Before it became an NBC affiliate, WGBA was rebroadcast in Michigan's Upper Peninsula on W02AM (channel 2) in Gwinn, W09BA (channel 9) in Felch, W49AF (channel 49) in Crystal Falls, and W56BF (channel 56) in Iron Mountain. The last translator was encrypted and part of the now-defunct over-the-air cable system in the area.

Call letters Channel City of license Transmitter location
WLWK-CD 22 Sturgeon Bay north of downtown Sturgeon Bay
W31BK 31 Menominee, Michigan northeast of downtown Menominee


WGBA broadcasts the entire NBC schedule, with the exception of program preemptions for breaking news or severe weather coverage; however it currently airs Days of Our Lives at 12:00 p.m. (one of a handful of NBC affiliates which carry the program in that slot, which is one hour earlier than recommended by the network, airing it "live" via the network's East Coast feed). Syndicated programs broadcast on WGBA include Page Six TV, TMZ Live, the true crime-focused Dateline syndicated package, and Right This Minute among others. The station picked up Scripps' national program The List during the 2016 Summer Olympics.

Packers partnership

On March 2, 2012, the Green Bay Packers and Journal announced that WTMJ would be retained as the Official Packers Station in the Milwaukee market after the expiration of the previous agreement, and that WGBA would become the official station for the team in the Green Bay market beginning in August 2012, replacing former partner WFRV-TV.[35] As a result, WGBA carries the majority of the team's preseason schedule (the game broadcasts use CBS Sports announcers, with the NBC Sunday Night Football graphics package) along with Packers Live Tuesday nights and The Matt LaFleur Show on Wednesday evenings before primetime, and the Inside Lambeau program on Sunday nights, along with other official team programming; the station also provides gametime and 'ride home' forecasts for the "TundraVision" scoreboard displays at Lambeau Field during Packers home games. The first preseason game of 2012 was a national ESPN game against the San Diego Chargers on August 9 and aired on WBAY-TV, precluding a situation where NBC's non-preemptable coverage of the Summer Olympics would have forced WGBA to move that game to WACY instead (that situation also occurred in August 2016 due to the 2016 Summer Olympics for two games). In addition, the station also held the rights to the September 13 Thursday Night Football game of the Packers–Bears rivalry broadcast on cable/satellite on NFL Network, a network unavailable to much of the Green Bay market at the time due to conflicts with Time Warner Cable (three weeks later Time Warner added the network to its systems); this unusually forced the season seven finale of America's Got Talent to air the same night over WACY (the station's first move of NBC programming to that station in a pre-emption situation), and re-air after Saturday Night Live on September 15 on WGBA due to the pre-emption. As an NBC affiliate, WGBA broadcasts Packers games that are played on Sunday Night Football. For the 2016 and 2017 seasons, the station also aired Packers appearances on NBC's portion of the Thursday Night Football contract.

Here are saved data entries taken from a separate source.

/-- **(L4, any rank) THE IWAHORI FACTORISATION OF `K_δ ∩ U` IS A BIJECTION** `(K_δ ∩ N̄) × (K_δ ∩ T) × (K_δ ∩ N) → K_δ`, `(n̄, m, n) ↦ n̄ m n` (`δ < 1`): onto by ★ any-rank
`coe_level_eq_mul`, one-to-one by `nbar_torus_unipotent_unique` — ★ (J2) `bijOn_iwahori_level`, `3 ↦ N`. [cite: Casselman1995, Prop. 1.4.4] [cite: BruhatTits1972, (4.4.3)–(4.4.4)] -/
theorem bijOn_iwahori_level {δ : ValueGroupWithZero K} (hδ : δ < 1) :
    Set.BijOn (fun p : ↥(unitaryGroupOfForm σ J) × (↥(unitaryGroupOfForm σ J) × ↥(unitaryGroupOfForm σ J)) => p.1 * p.2.1 * p.2.2)
      ((((congruenceGL N δ).comap (unitaryGroupOfForm σ J).subtype ⊓
            ((borelTriple σ J hJ).N).map (MulAut.conj (weylLongU σ hJ)).toMonoidHom : Subgroup ↥(unitaryGroupOfForm σ J)) :
          Set ↥(unitaryGroupOfForm σ J)) ×ˢ
        ((((congruenceGL N δ).comap (unitaryGroupOfForm σ J).subtype ⊓ (borelTriple σ J hJ).M : Subgroup ↥(unitaryGroupOfForm σ J)) :
            Set ↥(unitaryGroupOfForm σ J)) ×ˢ
          (((congruenceGL N δ).comap (unitaryGroupOfForm σ J).subtype ⊓ (borelTriple σ J hJ).N : Subgroup ↥(unitaryGroupOfForm σ J)) :
            Set ↥(unitaryGroupOfForm σ J))))
      (((congruenceGL N δ).comap (unitaryGroupOfForm σ J).subtype : Subgroup ↥(unitaryGroupOfForm σ J)) : Set ↥(unitaryGroupOfForm σ J)) := by
  refine ⟨?_, ?_, ?_⟩
  · rintro ⟨x, y, z⟩ ⟨hx, hy, hz⟩
    exact Subgroup.mul_mem _ (Subgroup.mul_mem _ (Subgroup.mem_inf.1 hx).1 (Subgroup.mem_inf.1 hy).1) (Subgroup.mem_inf.1 hz).1
  · rintro ⟨x, y, z⟩ ⟨hx, hy, hz⟩ ⟨x', y', z'⟩ ⟨hx', hy', hz'⟩ h
    exact injOn_nbar_torus_unipotent σ hJ ⟨(Subgroup.mem_inf.1 hx).2, (Subgroup.mem_inf.1 hy).2, (Subgroup.mem_inf.1 hz).2⟩
      ⟨(Subgroup.mem_inf.1 hx').2, (Subgroup.mem_inf.1 hy').2, (Subgroup.mem_inf.1 hz').2⟩ h
  · intro k hk
    have hk' := hk
    rw [coe_level_eq_mul σ hJ hδ] at hk'
    obtain ⟨_, ⟨x, hx, y, hy, rfl⟩, z, hz, rfl⟩ := hk'
    exact ⟨(x, y, z), ⟨hx, hy, hz⟩, rfl⟩
import Summits.CriticalPhenomena.PercolationContinuityZ3.Theorems.PercAnnulusCrossingIICBottlenecksArmConditioned
import Summits.CriticalPhenomena.PercolationContinuityZ3.Theorems.PercAnnulusCrossingIICResistanceNashWilliams
import Summits.CriticalPhenomena.PercolationContinuityZ3.Theorems.PercAnnulusCrossingIICBottlenecksCount
import HarnessLib

/-!
# Bottlenecks of the arm, X: given the arm to distance `N`, the resistance from the root to `∂Λ(N)` exceeds `(log_L N)/2` with probability `≥ 1 − 2^{−j}` (lane RSW3, p1 gen 27)

builds on p205010 (kernel theorem, internal audit signed; external expert review pending) — NOT used in this file (finite volume; every
`d ≥ 1`, every `p > 0` satisfying UAD at the chosen aspect; no IIC limit).

RSW3 lane (LANE 3 `prim-rsw3`), seat `prim-rsw3-p1` (gen 27).  Helper file (`--supports stmt-CriticalPhenomena-4575`); no definitions,
no sorries.  Memo `run/shared/lean/prim/rsw3/P1-QM.md` §40.6.  The census form of `…IICResistanceGrowth`:

`…IICBottlenecksArmConditioned`: under UAD at `ε = 1/8` (`L = 2K₀+3`), for `N > L^{2j}`,
`P_p(#{i < 2j : annulus i has an open bond pivotal for A_N} ≤ j | A_N) ≤ 2^{−j}`; `…IICResistanceNashWilliams.ncard_pivotal_le_energy`:
every unit flow from the root, divergence-free on `Λ(N−1) ∖ {0}`, has energy `≥ #{open pairs of Λ(N−1) pivotal for A_N}`.  Distinct annuli
below `L^{2j} ≤ N − 1` give distinct pivotal pairs of `Λ(N−1)`, so:

* `ncard_pivotalAnnuli_le_ncard_pivotal` — deterministic: the number of annuli `i < 2j` with an open pivotal bond is at most the number of
  pivotal open pairs of `Λ(N−1)` (an injection, `disjoint_annulusPairs`);
* **`real_siteToBoundary_inter_exists_lowEnergyFlow_le_of_uad`** — **`P_p(A_N ∩ {∃ unit flow from the root, div-free on Λ(N−1) ∖ {0}, on the
  open edges, with energy ≤ j}) ≤ 2^{−j}·π_p(N)`** for every `j` and `N > L^{2j}`: GIVEN THE ARM TO DISTANCE `N`, THE RESISTANCE BETWEEN THE
  ROOT AND `∂Λ(N)` IN THE OPEN CLUSTER IS `> (log_L N)/2` EXCEPT WITH CONDITIONAL PROBABILITY `2^{−⌊(log_L N)/2⌋}` (census observable:
  resistance by a linear solve on arm-conditioned samples); `…_div_oneArmProb_le_of_uad` — conditional form.
References: C. Nash-Williams (1959); R. Lyons, Y. Peres (2016) (2.14); M. Heydenreich, R. van der Hofstad (2017) §14.3 Exerc. 14.5;
H. Kesten, AIHP 22 (1986).
-/

noncomputable section

namespace Summit.CriticalPhenomena.PercolationContinuityZ3.Theorems.Crossing

open MeasureTheory Filter Topology Literature.Probability.Percolation Literature.Probability.LatticeModels
open Literature.Probability.Percolation.DCT16
open Summit.CriticalPhenomena.PercolationContinuityZ3.Theorems.SurfaceTension
open scoped Literature.Probability.Percolation ENNReal

variable {d : ℕ}

/-- **DISTINCT ANNULI GIVE DISTINCT PIVOTAL PAIRS** (deterministic): for the `L`-adic annuli `D_i = (Λ(L^{i+1}) ∖ Λ(L^i)).sym2`, `i < 2j`,
`L ≥ 1`, `L^{2j} ≤ M`: the number of `i < 2j` such that `D_i` contains an open pair `e` with `ω ∖ {e} ∉ A_N` is at most
`#{e ∈ Λ(M).sym2 : ω ∖ {e} ∉ A_N}`. [folklore] -/
theorem ncard_pivotalAnnuli_le_ncard_pivotal {L j M N : ℕ} (hL : 1 ≤ L) (hM : L ^ (2 * j) ≤ M) (ω : BondConfig (Site d)) :
    {i : ℕ | i < 2 * j ∧ ∃ e ∈ (((↑(box d (L ^ (i + 1))) : Set (Site d)) \ ↑(box d (L ^ i))).sym2),
        e ∈ ω ∧ ω \ {e} ∉ siteToBoundary d N}.ncard ≤
      {e : Sym2 (Site d) | e ∈ (↑((box d M).sym2) : Set (Sym2 (Site d))) ∧ ω \ {e} ∉ siteToBoundary d N}.ncard := by
  classical
  set G : Set ℕ := {i : ℕ | i < 2 * j ∧ ∃ e ∈ (((↑(box d (L ^ (i + 1))) : Set (Site d)) \ ↑(box d (L ^ i))).sym2),
      e ∈ ω ∧ ω \ {e} ∉ siteToBoundary d N} with hG
  have hchoice : ∀ i : ℕ, ∃ e : Sym2 (Site d), (i ∈ G →
      e ∈ (((↑(box d (L ^ (i + 1))) : Set (Site d)) \ ↑(box d (L ^ i))).sym2) ∧ e ∈ ω ∧ ω \ {e} ∉ siteToBoundary d N) := by
    intro i
    by_cases hi : i ∈ G
    · obtain ⟨-, e, he, heω, hcut⟩ := hi
      exact ⟨e, fun _ => ⟨he, heω, hcut⟩⟩
    · exact ⟨s(0, 0), fun h => absurd h hi⟩
  choose f hf using hchoice
  have hsep : ∀ i i' : ℕ, i < i' → L ^ (i + 1) ≤ L ^ i' := fun i i' h => Nat.pow_le_pow_right hL h
  refine Set.ncard_le_ncard_of_injOn f (fun i hi => ?_) (fun i hi i' hi' hii' => ?_)
    (Set.Finite.subset (box d M).sym2.finite_toSet fun e he => he.1)
  · obtain ⟨he, -, hcut⟩ := hf i hi
    refine ⟨?_, hcut⟩
    have hi2 : i < 2 * j := hi.1
    exact (annulusPairs_pow_subset_sym2_box hL hi2).trans (Finset.coe_subset.2 (Finset.sym2_mono (box_mono d hM))) he
  · by_contra hne
    rcases Nat.lt_or_gt_of_ne hne with hlt | hlt
    · exact Set.disjoint_left.1 (disjoint_annulusPairs (d := d) (hsep i i' hlt)) (hf i hi).1 (hii' ▸ (hf i' hi').1)
    · exact Set.disjoint_left.1 (disjoint_annulusPairs (d := d) (hsep i' i hlt)) (hf i' hi').1 (hii'.symm ▸ (hf i hi).1)

/-- **GIVEN THE ARM, LOW RESISTANCE IS EXPONENTIALLY UNLIKELY** (every `d ≥ 1`, `0 < p`, UAD at `ε = 1/8` with constant `K₀`; `L = 2K₀+3`):
for every `j` and every `N > L^{2j}`:
**`P_p(A_N ∩ {∃ f antisymmetric on the open edges, div-free on Λ(N−1) ∖ {0}, unit out-flow at 0, Σ f² < ∞, Σ f² ≤ j}) ≤ 2^{−j}·π_p(N)`** —
on the complement of the `…IICBottlenecksArmConditioned` event more than `j` annuli carry an open pivotal bond, which are distinct pivotal
open pairs of `Λ(N−1)`, and Nash-Williams (`ncard_pivotal_le_energy`) makes every such flow have energy `> j`.
[cite: HeydenreichVanDerHofstad2017, §14.3 Exerc. 14.5] [cite: LyonsPeres2016, (2.14)] -/
theorem real_siteToBoundary_inter_exists_lowEnergyFlow_le_of_uad (hd : 1 ≤ d) (p : unitInterval) (hp : 0 < (p : ℝ)) {K₀ : ℕ}
    (hK₀ : ∀ m : ℕ, 1 ≤ m → ∀ N : ℕ, K₀ * m ≤ N → (bondPercolation (zdGraph d) p).real (boxCrossing d m N) ≤ 1 / 8)
    (j : ℕ) {N : ℕ} (hN : (2 * K₀ + 3) ^ (2 * j) < N) :
    (bondPercolation (zdGraph d) p).real (siteToBoundary d N ∩ {ω : BondConfig (Site d) | ∃ f : Site d → Site d → ℝ,
        (∀ x y, f x y = -f y x) ∧ (∀ x y, f x y ≠ 0 → (zdGraph d).Adj x y ∧ s(x, y) ∈ ω) ∧
        (∀ x ∈ box d (N - 1), x ≠ 0 → ∑ y ∈ (zdGraph d).neighborFinset x, f x y = 0) ∧ ∑ y ∈ (zdGraph d).neighborFinset 0, f 0 y = 1 ∧
        Summable (fun q : Site d × Site d => f q.1 q.2 ^ 2) ∧ ∑' q : Site d × Site d, f q.1 q.2 ^ 2 ≤ j}) ≤
      (1 / 2 : ℝ) ^ j * oneArmProb d p N := by
  set L : ℕ := 2 * K₀ + 3 with hL
  have hL1 : 1 ≤ L := by omega
  have hNpos : 1 ≤ N := by omega
  have hN' : N - 1 + 1 = N := by omega
  -- inclusion on lattice configurations: a low-energy flow forces few pivotal annuli
  have hfew := real_ncard_pivotalAnnuli_div_oneArmProb_le_of_uad hd p hp hK₀ j hN
  rw [div_le_iff₀ (oneArmProb_pos hd p hp N)] at hfew
  refine le_trans (real_mono_of_forall_subset_edgeSet (zdGraph d) p fun ω hω h => ?_) hfew
  obtain ⟨hA, f, hanti, hsupp, hdiv, hsrc, hsum, hener⟩ := h
  refine ⟨hA, ?_⟩
  simp only [Set.mem_setOf_eq]
  have h1 := ncard_pivotalAnnuli_le_ncard_pivotal (d := d) (j := j) (N := N) hL1 (M := N - 1) (by omega) ω
  have h2 := ncard_pivotal_le_energy (N := N - 1) hω hanti hsupp hdiv hsrc hsum
  rw [hN'] at h2
  have h3 : (({e : Sym2 (Site d) | e ∈ (↑((box d (N - 1)).sym2) : Set (Sym2 (Site d))) ∧
      ω \ {e} ∉ siteToBoundary d N}.ncard : ℕ) : ℝ) ≤ j := h2.trans hener
  exact_mod_cast h1.trans (by exact_mod_cast h3)

/-- **CONDITIONAL FORM**: `P_p(resistance from the root to ∂Λ(N) ≤ j | A_N) ≤ 2^{−j}` for `N > L^{2j}` — i.e. given the arm to distance `N`, the
resistance of the open cluster between the root and `∂Λ(N)` exceeds `(log_L N)/2 − 1` except with probability `2·2^{−(log_L N)/2}`.
[cite: HeydenreichVanDerHofstad2017, §14.3 Exerc. 14.5] -/
theorem real_exists_lowEnergyFlow_div_oneArmProb_le_of_uad (hd : 1 ≤ d) (p : unitInterval) (hp : 0 < (p : ℝ)) {K₀ : ℕ}
    (hK₀ : ∀ m : ℕ, 1 ≤ m → ∀ N : ℕ, K₀ * m ≤ N → (bondPercolation (zdGraph d) p).real (boxCrossing d m N) ≤ 1 / 8)
    (j : ℕ) {N : ℕ} (hN : (2 * K₀ + 3) ^ (2 * j) < N) :
    (bondPercolation (zdGraph d) p).real (siteToBoundary d N ∩ {ω : BondConfig (Site d) | ∃ f : Site d → Site d → ℝ,
        (∀ x y, f x y = -f y x) ∧ (∀ x y, f x y ≠ 0 → (zdGraph d).Adj x y ∧ s(x, y) ∈ ω) ∧
        (∀ x ∈ box d (N - 1), x ≠ 0 → ∑ y ∈ (zdGraph d).neighborFinset x, f x y = 0) ∧ ∑ y ∈ (zdGraph d).neighborFinset 0, f 0 y = 1 ∧
        Summable (fun q : Site d × Site d => f q.1 q.2 ^ 2) ∧ ∑' q : Site d × Site d, f q.1 q.2 ^ 2 ≤ j}) / oneArmProb d p N ≤
      (1 / 2 : ℝ) ^ j := by
  rw [div_le_iff₀ (oneArmProb_pos hd p hp N)]
  exact real_siteToBoundary_inter_exists_lowEnergyFlow_le_of_uad hd p hp hK₀ j hN

end Summit.CriticalPhenomena.PercolationContinuityZ3.Theorems.Crossing

end
import Literature.Geometry.DiscreteGeometry.ShellCensusSearchCheck
import HarnessLib

/-!
# The census growth search: part `13` of `16` of the run

Topic `Literature/Geometry/DiscreteGeometry`; computational lane (`native_decide`).  The frontier
of the two roots at depth `10` is split into `16` parts by index; this file certifies that part
`13` is searched `true` with fuel `40` (`ShellCensusSearchCheck.checkPart`).  Assembled in
`ShellCensusSearchFinal.lean`.
-/

namespace Literature.Geometry.DiscreteGeometry

namespace ShellCensusSearch

/-- **Part `13` of `16` of the census run returns `true`.** [folklore] -/
theorem checkPart_eq_true_13 : checkPart 10 16 13 40 = true := by native_decide

end ShellCensusSearch

end Literature.Geometry.DiscreteGeometry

Larry McCarren, who had been the sports director at WFRV until the Packers contract ended in March 2012, along with budget cuts at that station, went over to Journal in July 2012; however he was only able to do short Packer analysis segments through the 2012 season on-air for WTMJ and WGBA, along with blogging on WTMJ's site, due to a one-year non-compete clause (which included these segments by contractual force originating outside the Green Bay market in Milwaukee), but continued his duties as color commentator over Journal's Packers Radio Network. With the expiration of the clause, McCarren assumed sports director duties for WGBA on April 1, 2013.[36][37] Packers Live, a program that resembles his former Locker Room program, with Packer player guests and "chalk talk" play analysis in front of a live audience, also began airing on the station beginning with the 2013 NFL season. He retired as WGBA sports director in April 2015 to fully focus on his television and radio network duties for the Packers and Scripps.

News operation

WGBA-TV broadcasts 19½ hours of locally produced newscasts each week (with 17½ hours on weekdays and 2 hours on Saturdays and Sundays). In addition to its main studios, the station operates a Fox Cities Bureau in Downtown Appleton on West College Avenue. WGBA operates its own weather radar from the North Road studios.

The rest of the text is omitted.